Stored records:

import Summits.CriticalPhenomena.PercolationContinuityZ3.Theorems.PercNearOneGluingNoHeavyLowerTailKnQuestion8CoefficientwiseQmixRootEdgeClasses
import HarnessLib

/-!
# The two-point exclusion at a point with a ROOT EDGE — the wall sum at a wall vertex that is a LEAF at the extra source is nonnegative — prim-lf-2 gen 51 (part 2c)

Support file (`--supports stmt-CriticalPhenomena-4575`, closed), prover `prim-lf-2` (gen 51).  No definitions, no named facts, no sorries; standard axioms.
Memo `prim-lf-2/CW-ROOTEDGE-gen51.md` §3; part 1 is `…CoefficientwiseQmixRootEdgeClasses.lean`, the sibling is `…QmixRootEdgeSmallWall.lean`.

Setting as in part 1: `D` = ALL edges at the point `u`, a class `R ⊆ D` whose red edges go to `x` (`eₓ`) and `q` (`e_q`) and whose blue edges `D ∖ R` go to `p`; `a(r) = K(r⁺ ∪ R)`,
`b(r) = K((rᶜ)⁺ ∪ (D ∖ R))` on the sub-cube off `D`, and the ROOT-DOM wall sum `WC_R(p)[g] = Σ_r [p ∉ a r][p ∉ b r]·(g(a r) − g(b r))`.
* `wallClass_nonneg_of_leafWall` — **if the only edge at `p` off `D` is `e₁ = pq` (the wall vertex is a leaf hanging at the extra red source), then `WC_R(p)[g] ≥ 0` for EVERY monotone
  `g`**: resolving `e₁`, the red class vanishes (`p ∈ a` via `q`), and in the blue class `p ∉ b ⟺ q ∉ Kb`, where `b = Kb` exactly; what is left is `Σ_{r′} [q ∉ Kb]·(g(Ka) − g(Kb)) ≥ 0`
  ('Harris twice': antithetic kernel + `Kb(r′) ⊆ Ka(r′ᶜ)` termwise).
Used by part 3 (`…QmixRootEdgeMain.lean`) for the 6-vertex residue of CONJECTURE NO-CORE for the points (12 of the residual `(G, y)` have a wall vertex of this kind; prim-lf-2 census/gen51).
[cite: KozmaNitzan2024, Questions 8–9 (§5.5 p. 36) (context: the Question-8 pocket covariance programme)]
-/

namespace Summit.CriticalPhenomena.PercolationContinuityZ3.Theorems

open Finset Literature.Probability.Percolation

namespace Coefficientwise

variable {ι V : Type*} [Fintype ι] [DecidableEq ι] (ends : ι → Sym2 V) (x : V)

section leafWall

variable {u p q : V} (D R : Finset ι)

open Classical in
/-- **The ROOT-DOM wall sum at a wall vertex that is a leaf at the extra source is nonnegative, for every monotone `g`.**  Let `D` be ALL edges at `u`, `R ⊆ D` with `eₓ ∈ R` (`{u,x}`),
`e_q ∈ R` (`{u,q}`), every edge of `R` with ends `{u,x}` or `{u,q}`, every edge of `D ∖ R` with ends `{u,p}`; let `e₁` have ends `{p,q}` and suppose every edge off `D` containing `p` is
`e₁` (`x, p, q ≠ u`; `x, q ≠ p`).  Then `0 ≤ Σ_r [p ∉ a r][p ∉ b r]·(g(a r) − g(b r))`.  [cite: KozmaNitzan2024, Questions 8–9 (§5.5 p. 36) (context)] -/
theorem wallClass_nonneg_of_leafWall (hdeg : ∀ i, u ∈ ends i → i ∈ D) (hD : ∀ i ∈ D, u ∈ ends i)
    {eₓ : ι} (heₓ : ends eₓ = s(u, x)) (heₓR : eₓ ∈ R) (hxu : x ≠ u)
    {e_q : ι} (he_q : ends e_q = s(u, q)) (he_qR : e_q ∈ R) (hqu : q ≠ u)
    (hRends : ∀ i ∈ R, ends i = s(u, x) ∨ ends i = s(u, q))
    (hP : ∀ i ∈ D \ R, ends i = s(u, p)) (hpu : p ≠ u)
    {e₁ : ι} (he₁ : ends e₁ = s(p, q)) (hleaf : ∀ i, i ∉ D → p ∈ ends i → i = e₁)
    (hxp : x ≠ p) (hqp : q ≠ p) (g : Set V → ℝ) (hg : Monotone g) :
    0 ≤ ∑ r : Finset {j : ι // j ∉ D},
      (if (p ∉ openCluster (ends '' (↑(r.map (Function.Embedding.subtype _) ∪ R) : Set ι)) x ∧
            p ∉ openCluster (ends '' (↑(rᶜ.map (Function.Embedding.subtype _) ∪ (D \ R)) : Set ι)) x) then
        (g (openCluster (ends '' (↑(r.map (Function.Embedding.subtype _) ∪ R) : Set ι)) x) -
          g (openCluster (ends '' (↑(rᶜ.map (Function.Embedding.subtype _) ∪ (D \ R)) : Set ι)) x))
      else 0) := by
  set emb := Function.Embedding.subtype (fun j : ι => j ∉ D) with hemb
  set K : Finset ι → Set V := fun S => openCluster (ends '' (↑S : Set ι)) x with hK
  have he₁D : e₁ ∉ D := by
    intro h; have := hD e₁ h; rw [he₁, Sym2.mem_iff] at this
    rcases this with h1 | h1
    · exact hpu h1.symm
    · exact hqu h1.symm
  set e₁' : {j : ι // j ∉ D} := ⟨e₁, he₁D⟩ with he₁'
  set D' : Finset {j : ι // j ∉ D} := {e₁'} with hD'
  set emb' := Function.Embedding.subtype (fun j' : {j : ι // j ∉ D} => j' ∉ D') with hemb'
  set Φ : Finset {j : ι // j ∉ D} → Finset {j : ι // j ∉ D} → ℝ := fun s t =>
    if (p ∉ K (s.map emb ∪ R) ∧ p ∉ K (t.map emb ∪ (D \ R))) then (g (K (s.map emb ∪ R)) - g (K (t.map emb ∪ (D \ R)))) else 0 with hΦ
  change 0 ≤ ∑ r : Finset {j : ι // j ∉ D}, Φ r rᶜ
  rw [sum_cube_eq_sum_powerset_subcube D' Φ]
  set Ta : Finset {j' : {j : ι // j ∉ D} // j' ∉ D'} → Finset ι := fun r' => (r'.map emb').map emb ∪ R with hTa
  set Tb : Finset {j' : {j : ι // j ∉ D} // j' ∉ D'} → Finset ι := fun r' => (r'ᶜ.map emb').map emb with hTb
  have mem_mm : ∀ (t : Finset {j' : {j : ι // j ∉ D} // j' ∉ D'}) (i : ι),
      i ∈ (t.map emb').map emb ↔ ∃ h : i ∉ D, ∃ h' : (⟨i, h⟩ : {j : ι // j ∉ D}) ∉ D', (⟨⟨i, h⟩, h'⟩ : {j' : {j : ι // j ∉ D} // j' ∉ D'}) ∈ t := by
    intro t i
    rw [mem_map_subtype_iff]
    constructor
    · rintro ⟨h, hm⟩
      obtain ⟨h', hm'⟩ := (mem_map_subtype_iff (fun j' : {j : ι // j ∉ D} => j' ∉ D') t ⟨i, h⟩).mp hm
      exact ⟨h, h', hm'⟩
    · rintro ⟨h, h', hm⟩
      exact ⟨h, (mem_map_subtype_iff (fun j' : {j : ι // j ∉ D} => j' ∉ D') t ⟨i, h⟩).mpr ⟨h', hm⟩⟩
  have hR_p : ∀ i ∈ R, p ∉ ends i := by
    intro i hi hpi
    rcases hRends i hi with h | h <;> rw [h, Sym2.mem_iff] at hpi
    · rcases hpi with h1 | h1; exact hpu h1; exact hxp h1.symm
    · rcases hpi with h1 | h1; exact hpu h1; exact hqp h1.symm
  have hmm_p : ∀ (t : Finset {j' : {j : ι // j ∉ D} // j' ∉ D'}), ∀ i ∈ (t.map emb').map emb, p ∉ ends i := by
    intro t i hi hpi
    obtain ⟨h, h', _⟩ := (mem_mm t i).mp hi
    apply h'
    rw [hD', Finset.mem_singleton]
    exact Subtype.ext (hleaf i h hpi)
  have hmm_u : ∀ (t : Finset {j' : {j : ι // j ∉ D} // j' ∉ D'}), ∀ i ∈ (t.map emb').map emb, u ∉ ends i := by
    intro t i hi hui
    obtain ⟨h, _, _⟩ := (mem_mm t i).mp hi
    exact h (hdeg i hui)
  have hTa_p : ∀ r', ∀ i ∈ Ta r', p ∉ ends i := by
    intro r' i hi
    rcases Finset.mem_union.mp hi with hi | hi
    · exact hmm_p r' i hi
    · exact hR_p i hi
  have hTb_p : ∀ r', ∀ i ∈ Tb r', p ∉ ends i := fun r' => hmm_p r'ᶜ
  have hTb_u : ∀ r', ∀ i ∈ Tb r', u ∉ ends i := fun r' => hmm_u r'ᶜ
  have he₁u : u ∉ ends e₁ := by rw [he₁, Sym2.mem_iff]; rintro (h | h); exact hpu h.symm; exact hqu h.symm
  -- (1) e₁ red ⇒ p red-reached
  have hp_red : ∀ S : Finset ι, R ⊆ S → e₁ ∈ S → p ∈ K S := by
    intro S hRS he₁S
    have hu : u ∈ K S := (mem_openCluster_iff_of_edge ends x S heₓ hxu (hRS heₓR)).mpr (mem_openCluster_self _ x)
    have hq : q ∈ K S := (mem_openCluster_iff_of_edge ends x S he_q hqu (hRS he_qR)).mp hu
    exact (mem_openCluster_iff_of_edge ends x S he₁ hqp he₁S).mpr hq
  -- (2) stripping the pendant star at u
  have strip_u : ∀ (T : Finset ι), (∀ i ∈ T, u ∉ ends i) → ∀ v, v ≠ u → (v ∈ K (T ∪ (D \ R)) ↔ v ∈ K T) := by
    intro T hT v hvu
    constructor
    · intro hv
      rcases openCluster_union_pendantStar_subset ends x T (D \ R) hT hP hxu v hv with h | h
      · exact absurd h hvu
      · exact h
    · intro hv; exact openCluster_image_mono ends Finset.subset_union_left x hv
  set Ka : Finset {j' : {j : ι // j ∉ D} // j' ∉ D'} → Set V := fun r' => K (Ta r') with hKa
  set Kb : Finset {j' : {j : ι // j ∉ D} // j' ∉ D'} → Set V := fun r' => K (Tb r') with hKb
  -- class {e₁'}: zero
  have class_e₁ : ∑ r' : Finset {j' : {j : ι // j ∉ D} // j' ∉ D'}, Φ (r'.map emb' ∪ {e₁'}) (r'ᶜ.map emb' ∪ (D' \ {e₁'})) = 0 := by
    refine Finset.sum_eq_zero fun r' _ => ?_
    have hmem : e₁ ∈ (r'.map emb' ∪ {e₁'}).map emb ∪ R :=
      Finset.mem_union_left _ (Finset.mem_map.mpr ⟨e₁', Finset.mem_union_right _ (Finset.mem_singleton_self _), rfl⟩)
    have hp : p ∈ K ((r'.map emb' ∪ {e₁'}).map emb ∪ R) := hp_red _ Finset.subset_union_right hmem
    simp only [hΦ]
    rw [if_neg (fun h => h.1 hp)]
  -- class ∅
  have hred₀ : ∀ r' : Finset {j' : {j : ι // j ∉ D} // j' ∉ D'}, (r'.map emb' ∪ ∅).map emb ∪ R = Ta r' := by
    intro r'; rw [Finset.union_empty]
  have hD'map : D'.map emb = {e₁} := by rw [hD', Finset.map_singleton]; rfl
  have hblue₀ : ∀ r' : Finset {j' : {j : ι // j ∉ D} // j' ∉ D'}, (r'ᶜ.map emb' ∪ (D' \ ∅)).map emb ∪ (D \ R) = insert e₁ (Tb r') ∪ (D \ R) := by
    intro r'
    rw [Finset.sdiff_empty, Finset.map_union, hD'map]
    ext a
    simp only [Finset.mem_union, Finset.mem_singleton, Finset.mem_insert]
    tauto
  have class_empty : ∀ r' : Finset {j' : {j : ι // j ∉ D} // j' ∉ D'},
      Φ (r'.map emb' ∪ ∅) (r'ᶜ.map emb' ∪ (D' \ ∅)) = (if q ∉ Kb r' then (g (Ka r') - g (Kb r')) else 0) := by
    intro r'
    simp only [hΦ]
    rw [hred₀ r', hblue₀ r']
    have hpA : p ∉ K (Ta r') := not_mem_openCluster_of_no_edge ends x (Ta r') hxp (hTa_p r')
    have hT1u : ∀ i ∈ insert e₁ (Tb r'), u ∉ ends i := by
      intro i hi; rcases Finset.mem_insert.mp hi with rfl | hi; exact he₁u; exact hTb_u r' i hi
    obtain ⟨hB1, hB2, hB3⟩ := openCluster_insert_leafEdge ends x (Tb r') he₁ hqp hxp (hTb_p r')
    have hpB : p ∈ K (insert e₁ (Tb r') ∪ (D \ R)) ↔ q ∈ Kb r' := (strip_u _ hT1u p hpu).trans hB2
    by_cases hq : q ∈ Kb r'
    · have : p ∈ K (insert e₁ (Tb r') ∪ (D \ R)) := hpB.mpr hq
      rw [if_neg (fun h => h.2 this), if_neg (fun h => h hq)]
    · have hpB' : p ∉ K (insert e₁ (Tb r') ∪ (D \ R)) := fun h => hq (hpB.mp h)
      -- on this event the blue cluster is exactly Kb r'
      have hBeq : K (insert e₁ (Tb r') ∪ (D \ R)) = Kb r' := by
        apply Set.Subset.antisymm
        · refine openCluster_subset_of_adjClosed ends x _ (Kb r') (mem_openCluster_self _ x) ?_
          intro c hc d hcd
          rw [openGraph_image_adj] at hcd
          obtain ⟨⟨i, hi, hicd⟩, hne2⟩ := hcd
          rcases Finset.mem_union.mp hi with hi | hi
          · rcases Finset.mem_insert.mp hi with rfl | hi
            · exfalso
              have hcd' : s(c, d) = s(p, q) := by rw [← hicd, he₁]
              rcases Sym2.eq_iff.mp hcd' with ⟨hc1, _⟩ | ⟨hc1, _⟩
              · exact hB3 (hc1 ▸ hc)
              · exact hq (hc1 ▸ hc)
            · have hadj : (openGraph (ends '' (↑(Tb r') : Set ι))).Adj c d := by
                rw [openGraph_image_adj]; exact ⟨⟨i, hi, hicd⟩, hne2⟩
              exact SimpleGraph.Reachable.trans hc hadj.reachable
          · exfalso
            have hcd' : s(c, d) = s(u, p) := by rw [← hicd, hP i hi]
            rcases Sym2.eq_iff.mp hcd' with ⟨hc1, _⟩ | ⟨hc1, _⟩
            · exact (not_mem_openCluster_of_no_edge ends x (Tb r') hxu (hTb_u r')) (hc1 ▸ hc)
            · exact hB3 (hc1 ▸ hc)
        · intro v hv
          exact openCluster_image_mono ends (Finset.subset_union_left.trans' (Finset.subset_insert e₁ (Tb r'))) x hv
      rw [if_pos ⟨hpA, hpB'⟩, if_pos hq, hBeq]
  have hpow : ∀ R' ∈ D'.powerset,
      ∑ r' : Finset {j' : {j : ι // j ∉ D} // j' ∉ D'}, Φ (r'.map emb' ∪ R') (r'ᶜ.map emb' ∪ (D' \ R')) =
      (if R' = ∅ then ∑ r' : Finset {j' : {j : ι // j ∉ D} // j' ∉ D'}, Φ (r'.map emb' ∪ ∅) (r'ᶜ.map emb' ∪ (D' \ ∅)) else 0) := by
    intro R' hR'
    have hRD' : R' ⊆ D' := Finset.mem_powerset.mp hR'
    by_cases h1 : e₁' ∈ R'
    · have hReq : R' = {e₁'} := by
        ext a; constructor
        · intro ha; exact hRD' ha
        · intro ha; rw [Finset.mem_singleton.mp ha]; exact h1
      subst hReq
      rw [if_neg (Finset.singleton_ne_empty _), class_e₁]
    · have hReq : R' = ∅ := by
        ext a; constructor
        · intro ha; have := hRD' ha; rw [hD', Finset.mem_singleton] at this; rw [this] at ha; exact absurd ha h1
        · intro ha; exact absurd ha (Finset.notMem_empty _)
      subst hReq
      rw [if_pos rfl]
  rw [Finset.sum_congr rfl hpow, Finset.sum_ite_eq' D'.powerset, if_pos (Finset.empty_mem_powerset D')]
  rw [Finset.sum_congr rfl (fun r' _ => class_empty r')]
  -- Harris twice
  set A₀ : Finset {j' : {j : ι // j ∉ D} // j' ∉ D'} → Set V := fun t => K ((t.map emb').map emb ∪ R) with hA₀
  set A₁ : Finset {j' : {j : ι // j ∉ D} // j' ∉ D'} → Set V := fun t => K ((t.map emb').map emb) with hA₁
  have hmono2 : ∀ {s t : Finset {j' : {j : ι // j ∉ D} // j' ∉ D'}}, s ⊆ t → (s.map emb').map emb ⊆ (t.map emb').map emb :=
    fun hst => Finset.map_subset_map.mpr (Finset.map_subset_map.mpr hst)
  have hA₀_mono : Monotone A₀ := fun s t hst =>
    openCluster_image_mono ends (Finset.union_subset_union (hmono2 hst) (le_refl R)) x
  have hA₁_mono : Monotone A₁ := fun s t hst => openCluster_image_mono ends (hmono2 hst) x
  have hA₁₀ : ∀ t, A₁ t ⊆ A₀ t := fun t => openCluster_image_mono ends Finset.subset_union_left x
  have hKa : ∀ r', Ka r' = A₀ r' := fun r' => rfl
  have hKb : ∀ r', Kb r' = A₁ r'ᶜ := fun r' => rfl
  simp only [hKa, hKb]
  set E : Finset {j' : {j : ι // j ∉ D} // j' ∉ D'} → ℝ := fun r' => if q ∉ A₁ r'ᶜ then (1 : ℝ) else 0 with hE
  have hE_mono : Monotone E := by
    intro s t hst
    simp only [hE]
    by_cases hs : q ∉ A₁ sᶜ
    · have ht : q ∉ A₁ tᶜ := fun h => hs (hA₁_mono (compl_subset_compl.mpr hst) h)
      simp [hs, ht]
    · simp only [hs, if_false]; split_ifs <;> norm_num
  have hpt : ∀ r' : Finset {j' : {j : ι // j ∉ D} // j' ∉ D'},
      (if q ∉ A₁ r'ᶜ then (g (A₀ r') - g (A₁ r'ᶜ)) else 0) = E r' * (g (A₀ r') - g (A₀ r'ᶜ)) + E r' * (g (A₀ r'ᶜ) - g (A₁ r'ᶜ)) := by
    intro r'; simp only [hE]; split_ifs <;> ring
  rw [Finset.sum_congr rfl (fun r' _ => hpt r'), Finset.sum_add_distrib]
  have h1 : 0 ≤ ∑ r', E r' * (g (A₀ r') - g (A₀ r'ᶜ)) :=
    AntitheticProduct.sum_mul_sub_compl_nonneg E (fun t => g (A₀ t)) hE_mono (fun s t hst => hg (hA₀_mono hst))
  have h2 : 0 ≤ ∑ r' : Finset {j' : {j : ι // j ∉ D} // j' ∉ D'}, E r' * (g (A₀ r'ᶜ) - g (A₁ r'ᶜ)) := by
    refine Finset.sum_nonneg fun r' _ => mul_nonneg ?_ ?_
    · simp only [hE]; split_ifs <;> norm_num
    · have := hg (hA₁₀ r'ᶜ); linarith
  linarith

end leafWall

end Coefficientwise

end Summit.CriticalPhenomena.PercolationContinuityZ3.Theorems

**Directions**
Return word for word the lines above from the line with "have hA₀_mono : Monotone" to the line with "have h1 : 0", including both and leaving out all others.

**Task solution**
  have hA₀_mono : Monotone A₀ := fun s t hst =>
    openCluster_image_mono ends (Finset.union_subset_union (hmono2 hst) (le_refl R)) x
  have hA₁_mono : Monotone A₁ := fun s t hst => openCluster_image_mono ends (hmono2 hst) x
  have hA₁₀ : ∀ t, A₁ t ⊆ A₀ t := fun t => openCluster_image_mono ends Finset.subset_union_left x
  have hKa : ∀ r', Ka r' = A₀ r' := fun r' => rfl
  have hKb : ∀ r', Kb r' = A₁ r'ᶜ := fun r' => rfl
  simp only [hKa, hKb]
  set E : Finset {j' : {j : ι // j ∉ D} // j' ∉ D'} → ℝ := fun r' => if q ∉ A₁ r'ᶜ then (1 : ℝ) else 0 with hE
  have hE_mono : Monotone E := by
    intro s t hst
    simp only [hE]
    by_cases hs : q ∉ A₁ sᶜ
    · have ht : q ∉ A₁ tᶜ := fun h => hs (hA₁_mono (compl_subset_compl.mpr hst) h)
      simp [hs, ht]
    · simp only [hs, if_false]; split_ifs <;> norm_num
  have hpt : ∀ r' : Finset {j' : {j : ι // j ∉ D} // j' ∉ D'},
      (if q ∉ A₁ r'ᶜ then (g (A₀ r') - g (A₁ r'ᶜ)) else 0) = E r' * (g (A₀ r') - g (A₀ r'ᶜ)) + E r' * (g (A₀ r'ᶜ) - g (A₁ r'ᶜ)) := by
    intro r'; simp only [hE]; split_ifs <;> ring
  rw [Finset.sum_congr rfl (fun r' _ => hpt r'), Finset.sum_add_distrib]
  have h1 : 0 ≤ ∑ r', E r' * (g (A₀ r') - g (A₀ r'ᶜ)) :=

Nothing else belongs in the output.